The US Treasury has issued proposed regulations that clarify how the new tip deduction under the One Big Beautiful Bill Act (OBBBA) will work. The draft rule, published Sept. 22, identifies the occupations that “customarily and regularly” received tips before Dec. 31, 2024, and lays out the definition of “qualified tips.”
The regulations are intended to implement Section 224 of the Internal Revenue Code, which allows workers in tipped occupations to deduct up to $25,000 in qualified tips from taxable income each year through 2028. The deduction phases out for individuals earning more than $150,000 in modified adjusted gross income, or $300,000 for joint filers.
According to the proposal, qualified tips must be voluntary payments made by customers, not service charges or automatic gratuities. They can be received in cash, credit, or through approved electronic payments, including pooled arrangements among employees.
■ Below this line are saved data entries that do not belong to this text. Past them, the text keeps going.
/-- **Equal fibres**: the coin vectors whose hash has a property are `#{h | P h} · 2^ℓ / |H|`.
[folklore] -/
theorem card_filter_proj {m k ℓ : ℕ} (hℓ : k * (m + 1) ≤ ℓ) (P : Hash m k → Prop) :
    (univ.filter fun v : Fin ℓ → ZMod 2 => P (proj m k ℓ hℓ v)).card * Fintype.card (Hash m k) =
      (univ.filter fun h : Hash m k => P h).card * 2 ^ ℓ := by
  rw [card_eq_sum_card_fiberwise (f := proj m k ℓ hℓ) (t := univ.filter fun h : Hash m k => P h)
    (fun v hv => by simpa using hv), sum_mul]
  have hfib : ∀ h ∈ univ.filter (fun h : Hash m k => P h),
      (filter (fun v => proj m k ℓ hℓ v = h) (univ.filter fun v : Fin ℓ → ZMod 2 => P (proj m k ℓ hℓ v))).card *
        Fintype.card (Hash m k) = 2 ^ ℓ := by
    intro h hh
    have hP : P h := (mem_filter.1 hh).2
    rw [filter_filter, ← card_coinVec ℓ,
      ← Literature.Computability.AlgebraicComplexity.card_filter_mul_card_eq_card_of_surjective _ (proj_surjective hℓ) h]
    congr 2
    ext v
    simp only [mem_filter, mem_univ, true_and, and_iff_right_iff_imp]
    rintro rfl; exact hP
  rw [sum_congr rfl hfib, sum_const, smul_eq_mul]

/-- `Bool ≃ 𝔽₂`. [folklore] -/
def boolEquivZ : Bool ≃ ZMod 2 where
  toFun := bz
  invFun z := decide (z = 1)
  left_inv b := by cases b <;> decide
  right_inv z := by revert z; decide

/-- Coin strings of length `ℓ` as coin vectors `𝔽₂^ℓ`. [folklore] -/
def coinEquiv (ℓ : ℕ) : List.Vector Bool ℓ ≃ (Fin ℓ → ZMod 2) :=
  (Equiv.vectorEquivFin Bool ℓ).trans (Equiv.arrowCongr (Equiv.refl _) boolEquivZ)

/-- `coinEquiv` reads bit `n` as an element of `𝔽₂`. [folklore] -/
theorem coinEquiv_apply {ℓ : ℕ} (u : List.Vector Bool ℓ) (n : Fin ℓ) :
    coinEquiv ℓ u n = bz (u.get n) := rfl

/-- The coin hash of a string is the projection of its coin vector. [folklore] -/
theorem coinHash_eq_proj {m k ℓ : ℕ} (hℓ : k * (m + 1) ≤ ℓ) (u : List.Vector Bool ℓ) :
    coinHash u.toList m k = proj m k ℓ hℓ (coinEquiv ℓ u) := by
  have hbit : ∀ (n : ℕ) (hn : n < ℓ), bz (coinBit u.toList n) = coinEquiv ℓ u ⟨n, hn⟩ := by
    intro n hn
    rw [coinEquiv_apply, get_eq_getD]; rfl
  refine Prod.ext ?_ ?_
  · ext j i; exact hbit _ _
  · funext j; exact hbit _ _

/-- **Equal fibres, for coin strings**: `#{u ∈ {0,1}^ℓ | P (h_k(u))} · |H_k| = #{h | P h} · 2^ℓ`.
[folklore] -/
theorem card_filter_coinHash {m k ℓ : ℕ} (hℓ : k * (m + 1) ≤ ℓ) (P : Hash m k → Prop) :
    (univ.filter fun u : List.Vector Bool ℓ => P (coinHash u.toList m k)).card *
        Fintype.card (Hash m k) =
      (univ.filter fun h : Hash m k => P h).card * 2 ^ ℓ := by
  rw [← card_filter_proj hℓ P]
  congr 1
  refine card_equiv (coinEquiv ℓ) fun u => ?_
  simp only [mem_filter, mem_univ, true_and, coinHash_eq_proj hℓ]

/-! ### The union bound over the heavy levels -/

/-- `Σ_{k<n} 2^k + 1 = 2^n`. [folklore] -/
theorem sum_two_pow_succ (n : ℕ) : ∑ k ∈ range n, 2 ^ k + 1 = 2 ^ n := by
  induction n with
  | zero => simp
  | succ n ih => rw [sum_range_succ, pow_succ]; omega

/-- The heavy levels `{k ≤ m | C·2^k ≤ s}` have `C · Σ 2^k ≤ 2s` (a geometric sum up to
`⌊log₂(s/C)⌋`). [folklore] -/
theorem mul_sum_heavy_le (C s m : ℕ) (hC : 0 < C) :
    C * ∑ k ∈ (range (m + 1)).filter (fun k => C * 2 ^ k ≤ s), 2 ^ k ≤ 2 * s := by
  by_cases hsC : s < C
  · have : (range (m + 1)).filter (fun k => C * 2 ^ k ≤ s) = ∅ := by
      apply filter_eq_empty_iff.2
      intro k _ h
      have : C ≤ C * 2 ^ k := Nat.le_mul_of_pos_right C (by positivity)
      omega
    rw [this, sum_empty, mul_zero]; exact Nat.zero_le _
  push Not at hsC
  set k₁ := Nat.log 2 (s / C)
  have hq : 1 ≤ s / C := (Nat.le_div_iff_mul_le hC).2 (by simpa using hsC)
  have hpow : 2 ^ k₁ ≤ s / C := Nat.pow_log_le_self 2 (by omega)
  have hsub : (range (m + 1)).filter (fun k => C * 2 ^ k ≤ s) ⊆ range (k₁ + 1) := by
    intro k hk
    rw [mem_filter] at hk
    have h2 : 2 ^ k ≤ s / C := (Nat.le_div_iff_mul_le hC).2 (by rw [mul_comm]; exact hk.2)
    have := Nat.le_log_of_pow_le (by norm_num) h2
    exact mem_range.2 (by omega)
  calc C * ∑ k ∈ (range (m + 1)).filter (fun k => C * 2 ^ k ≤ s), 2 ^ k
      ≤ C * ∑ k ∈ range (k₁ + 1), 2 ^ k := Nat.mul_le_mul_left C (sum_le_sum_of_subset hsub)
    _ ≤ C * (2 * 2 ^ k₁) := by
        apply Nat.mul_le_mul_left
        have := sum_two_pow_succ (k₁ + 1); rw [pow_succ] at this; omega
    _ = 2 * (C * 2 ^ k₁) := by ring
    _ ≤ 2 * s := by
        apply Nat.mul_le_mul_left
        exact (Nat.mul_le_mul_left C hpow).trans (Nat.mul_div_le s C)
However, tips tied to illegal services, or received by someone who is both an owner and a worker, are excluded.
The Treasury compiled the list of eligible occupations using W-2 and Form 4135 data, surveys, and input from voluntary tip reporting programs. The proposed list spans food and beverage service, hospitality, personal services, transportation, entertainment, and related fields, with categories ranging from bartenders and wait staff to ride share drivers, hotel housekeepers, hairstylists, and golf caddies.
According to Accounting Today, the Treasury expects to issue added guidance in the near term to advise on how individuals should determine their qualified tips for 2025, An example is if an individual receives a 1099 that combines their tip and nontipped income. The Treasury is also set to issue added guidance offering transition relief for companies that have information reporting obligations.
The deadline for written or electronic comments regarding the proposed regulations must be received by Oct. 22. The public hearing on them will be held on Oct. 23.